Bien qu'on retrouve à nouveau sur ce disque un récit familial - The Day The Mountain Fell retrace «l'histoire d'un membre de ma famille qui fut l'unique survivant d'un glissement de terrain en Colombie-Britannique, à la fin des années 1950» -, la chanteuse métis s'éloigne un peu l'exercice entamé en 2013, à l'époque de Keep A Fire, collection de portrait tirés de son arbre généalogique, que lui avait transmis son grand-père, le député fédéral Eugene Rhéaume.

C'est encore ce grand-père porteur des voix et de la mémoire métis - et aujourd'hui décédé - qui lui avait raconté l'histoire de ce lointain cousin: un bébé miraculé dont le berceau avait été doucement surélevé, mais pas emporté, par la coulée de boue.

Avec Holding Patterns - qu'elle a enregistré au Bathouse, le studio des Tragically Hip situé aux abords de Kingston, en compagnie de l'Ottavien Jim Bryson, son réalisateur -, Amanda Rheaume dresse cette fois son propre portrait, tout en intériorité et en vulnérabilités.

«C'est un album très personnel. On y trouve des chansons de rupture», reflets de la relation amoureuse compliquée dont la chanteuse a récemment trouvé le courage de s'extirper. Après de longues souffrances causées autant par l'Autre que par ses propres Patterns (récidives comportementales) auxquelles elle s'accrochait. Elle ne s'y fait toutefois pas larmoyante, mais digne, «lucide», et parfois même «sarcastique». «Artistiquement, Jim m'a beaucoup poussé à essayer des choses différentes, et on s'est beaucoup amusés.»

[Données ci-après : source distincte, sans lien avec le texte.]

import Mathlib
import Summits.Ventures.PercRepro2.PrefMonoGlue
import Summits.Ventures.PercRepro2.PrefMonoClasses
import Summits.Ventures.PercRepro2.PrefMonoAlgebra

/-!
# The free-vertex odds theorem `PrefMono.pref_mono` (`PrefMono`, part 3: BHK + the theorem)
(blind cell PercRepro2, mine-c g29; `conjectures/MINE-C.md` §38.4)

The two BHK06 1.4 inequalities with an avoided set (`bhk_cross_cluster_avoid`) in class masses
(`bhk_a`, `bhk_b`), and the theorem: `pref p[e↦t] = P_t(E) P_t(N) / (P_t(Q) P_t(A))` is non-decreasing
in the weight `t ∈ [0, 1]` of an edge `e = {v, y}` at `v` wherever `P_t(A) > 0` (`PrefMonoGlue.lean`'s
header), with the corollaries `ratio_mono` (`ν(v ∉ C₁)/ν(v ∉ U)` grows) and `free_antitone`
(`ν(v ∉ U)` falls).
-/

namespace Summit.Ventures.PercRepro2

namespace PrefMono

variable {V : Type*} {E : Type*} [Fintype V] [DecidableEq V] [Fintype E] [DecidableEq E]
  {R : Type*} [Field R] [LinearOrder R] [IsStrictOrderedRing R]

section BHK

variable (p : E → R) (ends : E → Sym2 V) (a₁ a₂ v y : V)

En marge de ces diapositives intimistes se glisse un titre plus politique, Red Dress, dont elle a fait son premier extrait. Ce morceau, qui lui tient particulièrement à coeur, traite poétiquement et subtilement «des meurtres et disparitions des femmes indigènes au Canada». Les paroles de ce duo interprété avec son «amie» junoïsée Chantal Kreviazuk ont été «inspirée par la violence intergénérationnelle et le fait que l'on blâme les victimes» plutôt que leurs bourreaux. 

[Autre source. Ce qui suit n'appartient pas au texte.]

import Summits.BirchSwinnertonDyer.BirchSwinnertonDyer.Theorems.SylvesterTwoHeegnerIndexTwoAdicPairEngine
import Literature.NumberTheory.EllipticCurves.HuShuYin2019.SylvesterHeegnerHeightDisplay
import HarnessLib

/-!
# Route `SylvesterTwoHeegnerIndex` (rung K7t), item 19580 `TwoAdicPairHSY`:
# the CLASS-WIDE PARITY `ord₂(#Ш_an(E_p)·#Ш_an(E_{3p²})) ∈ 2ℤ` from Hu–Shu–Yin's display (bsd)

HONEST FRAMING (cell b2b-bsdres, seat x1b GEN 48 = O12 class lead; `--supports
stmt-BirchSwinnertonDyer-19580`; planner ruling D104 (bsd-cm, 2026-08-26T10:19Z): x1b writes the
PARITY layer (F1)–(F4), bsd-cm-two writes the non-negativity layer and the assembly to `TwoAdicPairHSY`
importing these declarations BY NAME). Item 19580 asks, for every member `B ≅ E_p` of 𝒞_HSY and
every minimal partner `A ≅ E_{3p²}`, that `#Ш_an(B)`, `#Ш_an(A)` be rational with non-zero product
and `ord₂(#Ш_an(B)·#Ш_an(A)) = 2n` with `n : ℕ`. It is OPEN and STAYS OPEN here (nothing is closed).
This file is (F4): the PARITY HALF (`n : ℤ`) FOR EVERY MEMBER, conditional on exactly ONE cited fact
and on nothing else —

* (F3) `Literature.NumberTheory.EllipticCurves.HuShuYin2019.shaAnPair_mul_height_eq_two_zpow_mul_height`
  (`Literature/NumberTheory/EllipticCurves/HuShuYin2019/SylvesterHeegnerHeightDisplay.lean`): the
  display (bsd) of [HuShuYin2019] p. 12 — derived there from the explicit Gross–Zagier formula
  Thm. 4.3 / Cor. 4.4 and the Tamagawa / torsion / period data of `E_p`, `E_{3p²}` — in the tree's
  currency, with the same binders as `TwoAdicPairHSY`: `∃ qB qA, #Ш_an(B) = qB ∧ #Ш_an(A) = qA ∧
  qB·qA ≠ 0 ∧ rank_ℤ B(K) = 2 ∧ ∃ P Y, … ∧ (qB·qA)·ĥ_K(ιP) = 2^i·ĥ_K(Y)` (`i = 0 | −2` for
  `p ≡ 4 | 7 (mod 9)`, `P` a generator of `E_p(ℚ)` modulo torsion, `Y ∈ E_p(K)`, `K ∋ ω` quadratic);
* (F4) **`twoAdicPairHSY_parity`** — `fact → ∀ members, ∃ qB qA, #Ш_an(B) = qB ∧ #Ш_an(A) = qA ∧
  qB·qA ≠ 0 ∧ ∃ n : ℤ, ord₂(qB·qA) = 2n`: VERBATIM the body of `TwoAdicPairHSY` with `n : ℤ` for
  `n : ℕ`. PROOF (`2` is INERT in `ℤ[ω]`): instantiate the fact at `K = ℚ(ζ₃)` (`CyclotomicField 3 ℚ`,
  `ω = ζ₃`, `[K:ℚ] = 2`) and apply the fact-free engine `even_padicValRat_two_of_model`
  (`…TwoAdicPairEngine.lean`: transport to Hu–Shu–Yin's model, `[ω]` = (F1) `exists_omegaRot`, the
  `K`-line from `rank_ℤ = 2`, the Néron–Tate NORM FORM `ĥ(a•X + b•[ω]X) = (a² − ab + b²)·ĥ(X)` of
  `…CMNormForm.lean`, and `ord₂(a² − ab + b²)` even of `…TwoInertParity.lean`).

The non-negativity `0 ≤ ord₂(qB·qA) − i(p)` (odd-index lemma; for `p ≡ 7 (mod 9)` modulo memo Thm C)
and the assembly to `TwoAdicPairHSY` are bsd-cm-two's files (`…Theorems.SylvesterTwoNonneg.*`,
p442958 / p443559 / p443851 / p444380), by the planner's ruling D104; x1b's fact-free duplicates of
that layer (`…TwoAdicPairOddIndex.lean`, `…TwoAdicPairDescentEngine.lean`) are helpers only.

WHAT THIS IS NOT: not 19580 (the `2`-integrality half is not in this file); not a claim about `Ш`; the
cited fact is an `∃`-weakening of a printed explicit construction (`TODO(general form)` recorded in
its docstring); nothing booked, no label / mark / count / tier moves.
References: [HuShuYin2019] Thm. 1.3, (bsd1) p. 3, p. 8, Thm. 4.3 / Cor. 4.4 p. 11, (bsd) p. 12;
[SilvermanAEC2009] III.3.1(b), VIII.9.1, VIII.9.3.
-/

set_option autoImplicit false
-- the Summit-side namespace `Summit.BirchSwinnertonDyer.BirchSwinnertonDyer.…` (summit = problem) is mandated by D-0017
set_option linter.dupNamespace false

noncomputable section

open scoped Classical

open WeierstrassCurve WeierstrassCurve.Affine WeierstrassCurve.Affine.Point
  Literature.NumberTheory.EllipticCurves Literature.NumberTheory.EllipticCurves.HuShuYin2019
  Summit.BirchSwinnertonDyer.BirchSwinnertonDyer.Theses.SylvesterTwoHeegnerIndex

namespace Summit.BirchSwinnertonDyer.BirchSwinnertonDyer.Theorems.SylvesterTwoCMNormForm

/-! ## §12 The parity for every member -/

section Parity

/-- **THE CLASS-WIDE PARITY OF `TwoAdicPairHSY` (item 19580), modulo Hu–Shu–Yin's display (bsd).**
For every prime `p ≡ 4, 7 (mod 9)` with `3 ∉ 𝔽_p^{×3}`, every globally minimal `B ≅ E_p` and
`A ≅ E_{3p²}`: `#Ш_an(B), #Ш_an(A)` are rational, their product is non-zero, and
`ord₂(#Ш_an(B)·#Ш_an(A))` is EVEN — verbatim the body of `TwoAdicPairHSY` with `n : ℤ` in place of
`n : ℕ`. Proof: over `K = ℚ(ζ₃)`, `#Ш_an(B)·#Ш_an(A) = 2^i·ĥ(Y)/ĥ(P)` (the fact), `Y ∈ K·P` with
`ĥ([(a + bω)/n]P) = (a² − ab + b²)/n²·ĥ(P)` (the CM norm form), and `ord₂(a² − ab + b²)` is even
because `2` is INERT in `ℤ[ω]`; `i ∈ {0, −2}` is even. [cite: HuShuYin2019, display (bsd) p. 12] -/
theorem twoAdicPairHSY_parity (hH : shaAnPair_mul_height_eq_two_zpow_mul_height) :
    ∀ (p : ℕ), p.Prime → (p % 9 = 4 ∨ p % 9 = 7) → (¬ ∃ x : ZMod p, x ^ 3 = 3) →
      ∀ (A B : WeierstrassCurve ℚ) [A.IsElliptic] [A.IsGloballyMinimal]
        [B.IsElliptic] [B.IsGloballyMinimal],
        (∃ C : VariableChange ℚ, C • B = cubeSumCurve (p : ℚ)) →
        (∃ C : VariableChange ℚ, C • A = cubeSumCurve (3 * (p : ℚ) ^ 2)) →
        ∃ qB qA : ℚ, shaAn B = (qB : ℂ) ∧ shaAn A = (qA : ℂ) ∧ qB * qA ≠ 0 ∧
          ∃ n : ℤ, padicValRat 2 (qB * qA) = 2 * n := by
  intro p hp h9 h3 A B _ _ _ _ hB hA
  -- the field `K = ℚ(ζ₃)` and `ω = ζ₃`
  haveI hcyc : IsCyclotomicExtension {3} ℚ (CyclotomicField 3 ℚ) :=
    CyclotomicField.isCyclotomicExtension 3 ℚ
  have hω : (IsCyclotomicExtension.zeta 3 ℚ (CyclotomicField 3 ℚ)) ^ 2 +
      IsCyclotomicExtension.zeta 3 ℚ (CyclotomicField 3 ℚ) + 1 = 0 :=
    sq_add_self_add_one_eq_zero_of_isPrimitiveRoot
      (IsCyclotomicExtension.zeta_spec 3 ℚ (CyclotomicField 3 ℚ))
  obtain ⟨qB, qA, hqB, hqA, hne, hrank, P, Y, hP, -, hid⟩ :=
    hH p hp h9 h3 A B hB hA (CyclotomicField 3 ℚ) _ hω finrank_cyclotomicField_three
  obtain ⟨C, hC⟩ := hB
  have hi : Even (if p % 9 = 4 then (0 : ℤ) else -2) := by
    split_ifs
    · exact ⟨0, rfl⟩
    · exact ⟨-1, rfl⟩
  obtain ⟨r, hr⟩ := even_padicValRat_two_of_model hω B C hC hrank hP Y hne hi hid
  exact ⟨qB, qA, hqB, hqA, hne, r, by rw [hr]; ring⟩

end Parity

end Summit.BirchSwinnertonDyer.BirchSwinnertonDyer.Theorems.SylvesterTwoCMNormForm

end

Amanda Rheaume demeure scandalisée par le verdict de non-culpabilité rendu l'an dernier dans l'affaire Cindy Gladue, une prostituée morte au bout de son sang dans la baignoire d'une chambre d'hôtel, à quelques pas de son client, lequel dormait paisiblement après leurs ébats violents. 

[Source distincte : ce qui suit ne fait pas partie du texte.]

import Summits.ABC.StewartYu.PadicG3TwoSlabFunctions
import Summits.ABC.StewartYu.SiegelOnFinset
import Mathlib.NumberTheory.Padics.RingHoms
import HarnessLib

/-!
# Cell abc-stewartyu, Gen-3 frame at `p = 2` (crux `Y07Two`, stmt-ABC-19659), layer F3-SLAB: the `2`-adic SLAB
# CLASS of the unknown family by ONE pigeonhole (design of record D-F2; twin of p2-g4's `PadicG3Slab` at `p = 2`,
# where the twist class `μ_{p−1}` is trivial)

`Summits/ABC/StewartYu/PadicG3TwoSlabClass.lean` — cell `abc-stewartyu` (HOME `run/shared/lean/pub/abc-stewartyu/`),
route `PadicPrimesKummerThird`, seat p3 (g5), F-two LEAD.  Definitions and theorems on `TwoSetup`, for the
generic unknown family `(u, u_θ) : ι → ℤᵈ × ℤ` of `PadicG3TwoFunctions`.

Every exact exponent `zψ(i) = ∑ uᵢⱼ lg j + u_θᵢ lgθ` lies in `8ℤ₂` (`‖zψ‖ ≤ 8⁻¹`); its class
`slabCls m i := 8⁻¹·zψ(i) mod 2^m ∈ ℤ/2^m` takes at most `2^m` values, so (`SiegelFinset.exists_class_card_ge`)
every finite `B` contains a class `𝔏 = B.filter (slabCls m · = c)` with `#B ≤ 2^m·#𝔏`
(`exists_slabTwo_class`), on which `‖zψ(i) − zψ(i′)‖ ≤ 2^{−(m+3)}` (`norm_zψ_sub_le_of_slabCls_eq`).  Under the
negated bound `‖Λ₀‖ ≤ 2^{−(m+3)}` the `b`-ELIMINATED differences obey the same bound:
`‖δexpo i₀ i‖ ≤ 2^{−(m+3)}` (`norm_δexpo_le_of_slab`) — exactly the hypothesis `hslab` of
`PadicG3TwoSlabFunctions` / `…SlabSeries` / `…SlabKStep`.  With `exists_g3_siegel` on `B := 𝔏` this is the
slab Siegel step (the count loses the factor `2^m ≤ e^{c·n}`, `m ≈ 8(n+1)/log 2` — the record's line).

WHAT THIS IS NOT: no choice of `m` (record); no crux moves.

References: K. Yu, Acta Arith. 89 (1999), p. 340, §10 (10.13)–(10.19); K. Yu, Acta Math. 211 (2013), (4.19).
-/

noncomputable section

open Finset NormedSpace IsUltrametricDist
open Literature.NumberTheory.Transcendental

namespace Summit.ABC.StewartYu

namespace TwoSetup

variable (S : TwoSetup) {ι : Type*} (u : ι → Fin S.d → ℤ) (uθ : ι → ℤ)

/-! ### The slab class `8⁻¹·zψ mod 2^m` -/

/-- `‖8⁻¹ · zψ(i)‖ ≤ 1`. [folklore] -/
theorem norm_inv_eight_mul_zψ_le (i : ι) : ‖((8 : ℚ_[2]))⁻¹ * S.zψ (u i) (uθ i)‖ ≤ 1 := by
  have h8 : ‖(8 : ℚ_[2])‖ = (8 : ℝ)⁻¹ := by
    have : (8 : ℚ_[2]) = ((2 : ℕ) : ℚ_[2]) ^ 3 := by norm_num
    rw [this, norm_pow, Padic.norm_p]; norm_num
  rw [norm_mul, norm_inv, h8, inv_inv]
  calc (8 : ℝ) * ‖S.zψ (u i) (uθ i)‖ ≤ 8 * (8 : ℝ)⁻¹ :=
        mul_le_mul_of_nonneg_left (S.norm_zψ_le _ _) (by norm_num)
    _ = 1 := by norm_num

/-- The `2`-adic integer `8⁻¹·zψ(i)`. [cite: Yu1999, §10 (10.14)] -/
def slabIntTwo (i : ι) : ℤ_[2] := ⟨((8 : ℚ_[2]))⁻¹ * S.zψ (u i) (uθ i), S.norm_inv_eight_mul_zψ_le u uθ i⟩

/-- **The slab class** `8⁻¹·zψ(i) mod 2^m ∈ ℤ/2^m`. [cite: Yu1999, p. 340, §10 (10.14)] -/
def slabClsTwo (m : ℕ) (i : ι) : ZMod (2 ^ m) := PadicInt.toZModPow m (S.slabIntTwo u uθ i)

/-- **Equal slab classes ⇒ the exact exponents are congruent mod `2^{m+3}`**:
`‖zψ(i) − zψ(i′)‖ ≤ 2^{−(m+3)}`. [cite: Yu1999, §10 (10.15)] -/
theorem norm_zψ_sub_le_of_slabCls_eq (m : ℕ) {i i' : ι}
    (h : S.slabClsTwo u uθ m i = S.slabClsTwo u uθ m i') :
    ‖S.zψ (u i) (uθ i) - S.zψ (u i') (uθ i')‖ ≤ ((2 : ℝ) ^ (m + 3))⁻¹ := by
  have hker : S.slabIntTwo u uθ i - S.slabIntTwo u uθ i' ∈
      RingHom.ker (PadicInt.toZModPow m : ℤ_[2] →+* ZMod (2 ^ m)) := by
    rw [RingHom.mem_ker, map_sub, sub_eq_zero]
    exact h
  rw [PadicInt.ker_toZModPow, ← PadicInt.norm_le_pow_iff_mem_span_pow] at hker
  have hnorm : ‖(((8 : ℚ_[2]))⁻¹ * S.zψ (u i) (uθ i) - ((8 : ℚ_[2]))⁻¹ * S.zψ (u i') (uθ i'))‖ ≤
      ((2 : ℕ) : ℝ) ^ (-(m : ℤ)) := by
    have : ‖S.slabIntTwo u uθ i - S.slabIntTwo u uθ i'‖ =
        ‖(((8 : ℚ_[2]))⁻¹ * S.zψ (u i) (uθ i) - ((8 : ℚ_[2]))⁻¹ * S.zψ (u i') (uθ i'))‖ := rfl
    rw [← this]; exact hker
  have h8ne : (8 : ℚ_[2]) ≠ 0 := by norm_num
  have h8 : ‖(8 : ℚ_[2])‖ = (8 : ℝ)⁻¹ := by
    have : (8 : ℚ_[2]) = ((2 : ℕ) : ℚ_[2]) ^ 3 := by norm_num
    rw [this, norm_pow, Padic.norm_p]; norm_num
  have key : S.zψ (u i) (uθ i) - S.zψ (u i') (uθ i') =
      (8 : ℚ_[2]) * (((8 : ℚ_[2]))⁻¹ * S.zψ (u i) (uθ i) - ((8 : ℚ_[2]))⁻¹ * S.zψ (u i') (uθ i')) := by
    rw [mul_sub, ← mul_assoc, mul_inv_cancel₀ h8ne, one_mul, ← mul_assoc, mul_inv_cancel₀ h8ne, one_mul]
  rw [key, norm_mul, h8]
  calc (8 : ℝ)⁻¹ * ‖((8 : ℚ_[2]))⁻¹ * S.zψ (u i) (uθ i) - ((8 : ℚ_[2]))⁻¹ * S.zψ (u i') (uθ i')‖
      ≤ (8 : ℝ)⁻¹ * ((2 : ℕ) : ℝ) ^ (-(m : ℤ)) := mul_le_mul_of_nonneg_left hnorm (by norm_num)
    _ = ((2 : ℝ) ^ (m + 3))⁻¹ := by
        rw [zpow_neg, zpow_natCast, pow_add]; push_cast; field_simp; norm_num

/-! ### The pigeonhole -/

/-- **THE `2`-ADIC SLAB BY PIGEONHOLE**: every finite set `B` of unknowns contains a class `𝔏 ⊆ B` of one value
of `slabClsTwo m` with `#B ≤ 2^m·#𝔏`; on it the exact exponents are congruent mod `2^{m+3}`.
[cite: Yu1999, p. 340, §10 (10.14)] [cite: Yu2013, (4.19)] -/
theorem exists_slabTwo_class (m : ℕ) (B : Finset ι) :
    ∃ 𝔏 : Finset ι, 𝔏 ⊆ B ∧ B.card ≤ 2 ^ m * 𝔏.card ∧
      ∀ i ∈ 𝔏, ∀ i' ∈ 𝔏, ‖S.zψ (u i) (uθ i) - S.zψ (u i') (uθ i')‖ ≤ ((2 : ℝ) ^ (m + 3))⁻¹ := by
  classical
  haveI : NeZero (2 ^ m) := ⟨pow_ne_zero _ two_ne_zero⟩
  have hcard : Fintype.card (ZMod (2 ^ m)) ≤ 2 ^ m := by rw [ZMod.card]
  obtain ⟨c, hc⟩ := SiegelFinset.exists_class_card_ge B (fun i => S.slabClsTwo u uθ m i) hcard
  refine ⟨B.filter fun i => S.slabClsTwo u uθ m i = c, filter_subset _ _, hc, ?_⟩
  intro i hi i' hi'
  have h1 := (mem_filter.mp hi).2
  have h2 := (mem_filter.mp hi').2
  exact S.norm_zψ_sub_le_of_slabCls_eq u uθ m (by rw [h1, h2])

/-! ### The `b`-eliminated differences on the slab -/

/-- **On a slab class, under the negated bound, the hypothesis `hslab` of the slab family holds**: if
`‖zψ(i) − zψ(i₀)‖ ≤ 2^{−(m+3)}` on `𝔏` and `‖Λ₀‖ ≤ 2^{−(m+3)}`, then `‖δexpo i₀ i‖ ≤ 2^{−(m+3)}` on `𝔏`
(`δexpo = (zψ(i) − zψ(i₀)) + (u_θᵢ − u_θ_{i₀})·Λ₀`). [cite: Yu2013, (4.11); shape only] -/
theorem norm_δexpo_le_of_slab (𝔏 : Finset ι) (i₀ : ι) (hi₀ : i₀ ∈ 𝔏) {m : ℕ}
    (h𝔏 : ∀ i ∈ 𝔏, ∀ i' ∈ 𝔏, ‖S.zψ (u i) (uθ i) - S.zψ (u i') (uθ i')‖ ≤ ((2 : ℝ) ^ (m + 3))⁻¹)
    (hΛ : ‖S.Λ₀‖ ≤ ((2 : ℝ) ^ (m + 3))⁻¹) :
    ∀ i ∈ 𝔏, ‖S.δexpo u uθ i₀ i‖ ≤ ((2 : ℝ) ^ (m + 3))⁻¹ := by
  intro i hi
  have e : S.δexpo u uθ i₀ i =
      (S.zψ (u i) (uθ i) - S.zψ (u i₀) (uθ i₀)) + ((uθ i : ℚ_[2]) - (uθ i₀ : ℚ_[2])) * S.Λ₀ := by
    unfold δexpo
    rw [S.zexpo_eq, S.zexpo_eq]
    ring
  rw [e]
  refine (norm_add_le_max _ _).trans (max_le (h𝔏 i hi i₀ hi₀) ?_)
  rw [norm_mul]
  refine (mul_le_of_le_one_left (norm_nonneg _) ?_).trans hΛ
  have : ((uθ i : ℚ_[2]) - (uθ i₀ : ℚ_[2])) = ((uθ i - uθ i₀ : ℤ) : ℚ_[2]) := by push_cast; ring
  rw [this]
  exact Padic.norm_int_le_one _

/-- **The slab of the frame, packaged**: for every finite unknown set `B` and depth `m`, under
`‖Λ₀‖ ≤ 2^{−(m+3)}`, there is `𝔏 ⊆ B` with `#B ≤ 2^m·#𝔏` such that for EVERY base point `i₀ ∈ 𝔏` the slab
hypothesis `∀ i ∈ 𝔏, ‖δexpo i₀ i‖ ≤ 2^{−(m+3)}` holds. [cite: Yu1999, p. 340] -/
theorem exists_slabTwo (m : ℕ) (B : Finset ι) (hΛ : ‖S.Λ₀‖ ≤ ((2 : ℝ) ^ (m + 3))⁻¹) :
    ∃ 𝔏 : Finset ι, 𝔏 ⊆ B ∧ B.card ≤ 2 ^ m * 𝔏.card ∧
      ∀ i₀ ∈ 𝔏, ∀ i ∈ 𝔏, ‖S.δexpo u uθ i₀ i‖ ≤ ((2 : ℝ) ^ (m + 3))⁻¹ := by
  obtain ⟨𝔏, hsub, hcard, h𝔏⟩ := S.exists_slabTwo_class u uθ m B
  exact ⟨𝔏, hsub, hcard, fun i₀ hi₀ => S.norm_δexpo_le_of_slab u uθ 𝔏 i₀ hi₀ h𝔏 hΛ⟩

end TwoSetup

end Summit.ABC.StewartYu

end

La chanteuse enrage de constater qu'on puisse estimer des femmes responsable de leur mort ou de leurs cicatrices simplement parce qu'elles sont entrées dans l'engrenage de la prostitution. «Ces femmes sont diminuées et bafouées même après leur mort. Qu'on ait pu acquitter le méchant de cette histoire, ça me dépasse complètement!» 

«Tous les profits tirés de cet extrait serviront à aider la campagne de financement de l'Association des femmes autochtones du Canada, et j'en suis très heureuse», note Amanda Rheaume. Elle en a tiré un vidéoclip inspiré du REDDress Project que l'artiste visuelle Jaime Black, une Métis manitobaine, avait conçu en 2014 en réponse à ce millier de femmes disparues.

«Alors, oui, Jaime Black m'a influencée - et j'ai obtenu son aval. Je trouvais que l'image de la robe est rouge est parfaite parce que c'est normalement pour sortir et passer du bon temps que les femmes vont porter une robe, mais dans ce cas, le vêtement représente l'esprit de quelqu'un qui a disparu ou été assassiné. Il devient une façon d'honorer sa mémoire.»

Fière porteuse de son héritage autochtone, elle est convaincue que chanter a un pouvoir de guérison. «Peut-être pas dans le cas de Red Dress, mais j'ose espérer que cette chanson a un pouvoir de conscientisation, de paix, et celui de faire un peu réfléchir.»

Le public aura l'occasion de s'en émouvoir, jeudi, à la Quatrième salle du CNA, où elle se produit à guichets fermés, avant d'amorcer une grande tournée pancanandienne.